Section 7.02                             Rights of Trustee.

 

(a)                                 The Trustee may conclusively rely and shall be fully protected in acting or refraining from acting upon any document believed by it to be genuine and to have been signed or presented by the proper Person. The Trustee need not investigate any fact or matter stated in the document.

 

(b)                                 Before the Trustee acts or refrains from acting, it may require an Officer’s Certificate or an Opinion of Counsel or both. The Trustee shall not be liable for any action it takes or omits to take in good faith in reliance on such Officer’s Certificate or Opinion of Counsel.
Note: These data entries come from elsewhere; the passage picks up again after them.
open SlabClustering in
/-- **stub_slabClustering** — slab clustering in cluster-expansion format on the scheme's own torus
(line `orbit-kantorovich-finite-size`, reshape 4b; G-blind plumbing, `RoughCentreBound` unused).
From the orbit–Kantorovich windows along the scheme with the polynomial clause
`|β_k| α_k ≤ K₀ a_k^{−p₀}` and the engine package: with `(κ, C₀) = KREngine(n₀, γ₀, 1)`,
`Δ = κ/t`, `p = 2(p₀ + 8)`, `K = 4096 C₀ c₁² e^{4κ} + 2e^{3κ}` (`c₁ = 1 + 2e²|K₀|·7680 t⁴`),
eventually in `k` (window package at `s = 0`, polynomial clause, `a_k ≤ 1`,
`(2n₀+7) b_k ≤ L_k` for `b_k = t M^{n_k} = t/a_k`), for every bounded measurable slab observable `X`
of lattice times `1 … w` on the torus of side `2L_k+1` and `N + 2w ≤ L_k`: near case `N < 3b_k` by
`norm_osCorr_le_near`, far case by `norm_osCorr_le_far_poly` on the torus of side `2L_k + 1` with
uniform frames of scale `b_k` (`K + 1 = (2L_k+1)/b_k ≥ 2n₀ + 3` cells per axis). -/
theorem stub_slabClustering :
    ∀ (G : Type) [Group G] [TopologicalSpace G] [IsTopologicalGroup G] [CompactSpace G]
      [MeasurableSpace G] [BorelSpace G] (r : LatticeRep G) (M : ℕ) (sch : SpeciesScheme (YMSpecies G))
      (n : ℕ → ℕ), 2 ≤ M → (∀ k, sch.a k = ((M : ℝ) ^ n k)⁻¹) →
      KREngine → TorusFramesExist → SpecificationTower → WilsonTorusDLR r →
      (∃ (t n₀ : ℕ) (γ₀ : ℝ) (α : ℕ → ℝ) (K : ℕ → ℝ), 1 ≤ t ∧ 0 ≤ γ₀ ∧ γ₀ < 1 ∧ (∀ k, 0 < α k) ∧
          (∃ (p₀ : ℕ) (K₀ : ℝ), ∀ᶠ k in atTop, |sch.β k| * α k ≤ K₀ * ((sch.a k)⁻¹) ^ p₀) ∧
          ∀ s : ℕ, ∀ᶠ k in atTop, ∀ S : ℕ, sch.L k ≤ S →
            ∀ (μ : Fin 4 → ℕ) (q : (i : Fin 4) → ZMod (2 * S + 1) → ZMod (μ i + 1)),
              (∀ i, 2 * n₀ + 3 ≤ μ i + 1) → (∀ i, IsTorusFrame (2 * S + 1) (t * M ^ n k) (q i)) →
                (∃ kp : CoarseIdx μ → CoarseIdx μ → CoarseIdx μ → ℝ,
                    IsKRWindow (cellOf q) (orbitWeight r (α k) q) (torusYM r.ρ (sch.β k) (2 * S + 1)) 1 n₀ γ₀ kp) ∧
                RoughCentreBound r (sch.β k) (2 * S + 1) q (α k) n₀ s (K s)) →
        ∃ Δ : ℝ, 0 < Δ ∧ ∃ (p : ℕ) (K : ℝ), 0 ≤ K ∧ ∀ᶠ k in atTop,
          ∀ (w N : ℕ) (X : GaugeConfig 4 (sch.side k) G → ℂ) (B : ℝ), Measurable X → (∀ U, ‖X U‖ ≤ B) →
            DependsOn X {e : Edge 4 (sch.side k) | 1 ≤ (e.1 0).val ∧ (e.1 0).val ≤ w} →
            N + 2 * w ≤ sch.L k →
              ‖osCorr (wilsonMeasure r.ρ (sch.β k)) GaugeConfig.negReflect (torusTimeShift (sch.side k) N) X X‖ ≤
                K * ((sch.a k)⁻¹ * ((w : ℝ) + 1) * ((sch.L k : ℝ) + 1)) ^ p * B ^ 2 *
                  Real.exp (-Δ * sch.a k * N) := by
  intro G _ _ _ _ _ _ r M sch n hM hshape hE _hTF hT hDLR hW
  obtain ⟨t, n₀, γ₀, α, Kf, ht, hγ₀, hγ₀1, hα, ⟨p₀, K₀, hP⟩, hWs⟩ := hW
  obtain ⟨κ, C₀, hκ, hC₀, hEng⟩ := hE n₀ γ₀ 1 hγ₀ hγ₀1 zero_le_one
  have ht0 : (0 : ℝ) < t := by exact_mod_cast ht
  refine ⟨κ / t, div_pos hκ ht0, (p₀ + 8) * 2,
    4096 * C₀ * (1 + 2 * Real.exp 2 * |K₀| * (7680 * (t : ℝ) ^ 4)) ^ 2 * Real.exp (4 * κ) +
      2 * Real.exp (3 * κ), by positivity, ?_⟩
  have E1 : ∀ᶠ k in atTop, sch.a k ≤ 1 :=
    (sch.tendsto_a.eventually (gt_mem_nhds one_pos)).mono fun k hk => le_of_lt hk
  have E2 : ∀ᶠ k in atTop, (((2 * n₀ + 7) * t : ℕ) : ℝ) ≤ sch.a k * sch.L k :=
    sch.tendsto_L.eventually_ge_atTop _
  filter_upwards [hWs 0, hP, E1, E2] with k hk hPk ha1 hk2
  intro w Nsep X B hXm hXb hXdep hNw
  -- the scales at step `k`
  have ha0 : 0 < sch.a k := sch.a_pos k
  have hMn : ((M : ℝ) ^ n k) = (sch.a k)⁻¹ := by rw [hshape k, inv_inv]
  have hbR : ((t * M ^ n k : ℕ) : ℝ) = t * (sch.a k)⁻¹ := by push_cast; rw [hMn]
  have hb0 : 0 < t * M ^ n k := Nat.mul_pos ht (Nat.pow_pos (by omega))
  have hL : (2 * n₀ + 7) * (t * M ^ n k) ≤ sch.L k := by
    have h1 : (((2 * n₀ + 7) * (t * M ^ n k) : ℕ) : ℝ) ≤ sch.L k := by
      have h2 : (((2 * n₀ + 7) * t : ℕ) : ℝ) * (sch.a k)⁻¹ ≤ sch.L k := by
        rw [← div_eq_mul_inv, div_le_iff₀ ha0]
        simpa [mul_comm] using hk2
      have h3 : (((2 * n₀ + 7) * (t * M ^ n k) : ℕ) : ℝ) = (((2 * n₀ + 7) * t : ℕ) : ℝ) * (sch.a k)⁻¹ := by
        push_cast
        rw [hMn]
        ring
      rw [h3]
      exact h2
    exact_mod_cast h1
  have hbL : 4 * (t * M ^ n k) ≤ sch.L k := le_trans (Nat.mul_le_mul_right _ (by omega)) hL
  have hdiv : 1 ≤ (2 * sch.L k + 1) / (t * M ^ n k) := (Nat.le_div_iff_mul_le hb0).2 (by omega)
  have hK : (2 * sch.L k + 1) / (t * M ^ n k) - 1 + 1 = (2 * sch.L k + 1) / (t * M ^ n k) := by omega
  have hn₀K : 2 * n₀ + 3 ≤ (2 * sch.L k + 1) / (t * M ^ n k) - 1 + 1 := by
    rw [hK, Nat.le_div_iff_mul_le hb0]
    nlinarith [hL]
  obtain ⟨hγ, hGibbs⟩ := hDLR (sch.β k) (2 * sch.L k + 1)
  have hphys : ∀ (μ : Fin 4 → ℕ) (q : (i : Fin 4) → ZMod (2 * sch.L k + 1) → ZMod (μ i + 1)),
      (∀ i, 2 * n₀ + 3 ≤ μ i + 1) → (∀ i, IsTorusFrame (2 * sch.L k + 1) (t * M ^ n k) (q i)) →
        ∃ kp : CoarseIdx μ → CoarseIdx μ → CoarseIdx μ → ℝ,
          IsKRWindow (cellOf q) (orbitWeight r (α k) q) (torusYM r.ρ (sch.β k) (2 * sch.L k + 1)) 1 n₀ γ₀ kp :=
    fun μ q hμ hq => (hk (sch.L k) le_rfl μ q hμ hq).1
  -- `X ≥ 1`
  have hX1 : 1 ≤ (sch.a k)⁻¹ * ((w : ℝ) + 1) * ((sch.L k : ℝ) + 1) := by
    have ha1' : 1 ≤ (sch.a k)⁻¹ := (one_le_inv₀ ha0).2 ha1
    have hw1 : (1 : ℝ) ≤ (w : ℝ) + 1 := by have := Nat.cast_nonneg (α := ℝ) w; linarith
    have hL1 : (1 : ℝ) ≤ (sch.L k : ℝ) + 1 := by have := Nat.cast_nonneg (α := ℝ) (sch.L k); linarith
    calc (1 : ℝ) = 1 * 1 * 1 := by ring
      _ ≤ _ := by gcongr
  have hXp : 1 ≤ ((sch.a k)⁻¹ * ((w : ℝ) + 1) * ((sch.L k : ℝ) + 1)) ^ ((p₀ + 8) * 2) := one_le_pow₀ hX1
  have hc0 : 0 ≤ 4096 * C₀ * (1 + 2 * Real.exp 2 * |K₀| * (7680 * (t : ℝ) ^ 4)) ^ 2 * Real.exp (4 * κ) := by
    positivity
  have hn0 : 0 ≤ Real.exp (3 * κ) := (Real.exp_pos _).le
  have hE0 : 0 ≤ B ^ 2 * Real.exp (-(κ / t) * sch.a k * Nsep) := by positivity
  -- near / far, then bookkeeping on opaque atoms
  rcases lt_or_ge Nsep (3 * (t * M ^ n k)) with hnear | hfar
  · have hb := norm_osCorr_le_near r (sch.β k) hκ.le ht0 ha0 hbR hnear hXb
    refine hb.trans ?_
    generalize ((sch.a k)⁻¹ * ((w : ℝ) + 1) * ((sch.L k : ℝ) + 1)) ^ ((p₀ + 8) * 2) = P at hXp ⊢
    generalize Real.exp (-(κ / t) * sch.a k * Nsep) = E at hE0 ⊢
    generalize 4096 * C₀ * (1 + 2 * Real.exp 2 * |K₀| * (7680 * (t : ℝ) ^ 4)) ^ 2 * Real.exp (4 * κ) = Cf
      at hc0 ⊢
    generalize Real.exp (3 * κ) = Cn at hn0 ⊢
    nlinarith [mul_nonneg hc0 (mul_nonneg (zero_le_one.trans hXp) hE0),
      mul_nonneg hn0 (mul_nonneg (sub_nonneg.2 hXp) hE0)]
  · have hb := norm_osCorr_le_far_poly r hT hκ.le hC₀ hEng (sch.β k) (α k) (hα k) ht ha0 ha1 hbR hb0 hK
      hbL hNw hfar hn₀K hγ hGibbs hphys hPk hXm hXb hXdep
    refine hb.trans ?_
    generalize ((sch.a k)⁻¹ * ((w : ℝ) + 1) * ((sch.L k : ℝ) + 1)) ^ ((p₀ + 8) * 2) = P at hXp ⊢
    generalize Real.exp (-(κ / t) * sch.a k * Nsep) = E at hE0 ⊢
    generalize 4096 * C₀ * (1 + 2 * Real.exp 2 * |K₀| * (7680 * (t : ℝ) ^ 4)) ^ 2 * Real.exp (4 * κ) = Cf
      at hc0 ⊢
    generalize Real.exp (3 * κ) = Cn at hn0 ⊢
    nlinarith [mul_nonneg hn0 (mul_nonneg (zero_le_one.trans hXp) hE0)]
The Trustee may consult with counsel of its selection and the advice of such counsel or any Opinion of Counsel shall be full and complete authorization and protection from liability in respect of any action taken, suffered or omitted by it hereunder in good faith and in reliance thereon.

 

(c)                                  The Trustee may act through its attorneys and agents and shall not be responsible for the misconduct or negligence of any attorney or agent appointed with due care.

 

(d)                                 The Trustee shall not be liable for any action it takes, suffers, or omits to take in good faith that it believes to be authorized or within the discretion or rights or powers conferred upon it by this Indenture.

 

(e)                                  Any demand, request, direction or notice from the Company shall be sufficient if signed by an Officer of the Company issuing such demand, request or notice.

 

(f)                                   The Trustee shall be under no obligation to exercise any of the rights or powers vested in it by this Indenture at the request or direction of any of the Holders unless such Holders shall have offered to the Trustee security or indemnity satisfactory to the Trustee against the costs, expenses and liabilities that might be incurred by it in compliance with such request or direction.

 

(g)                                  Whenever in the administration of this Indenture the Trustee shall deem it desirable that a matter be proved or established prior to taking, suffering or omitting any action hereunder, the Trustee (unless other evidence be herein specifically prescribed) may, in the absence of bad faith on its part, conclusively rely upon an Officer’s Certificate.

 

(h)                                 The Trustee shall not be deemed to have notice or be charged with knowledge of any Default or Event of Default unless written notice of any event which is in fact such a Default or Event of Default is received by a Responsible Officer of the Trustee at the Corporate Trust Office of the Trustee, and such notice references the Notes and this Indenture.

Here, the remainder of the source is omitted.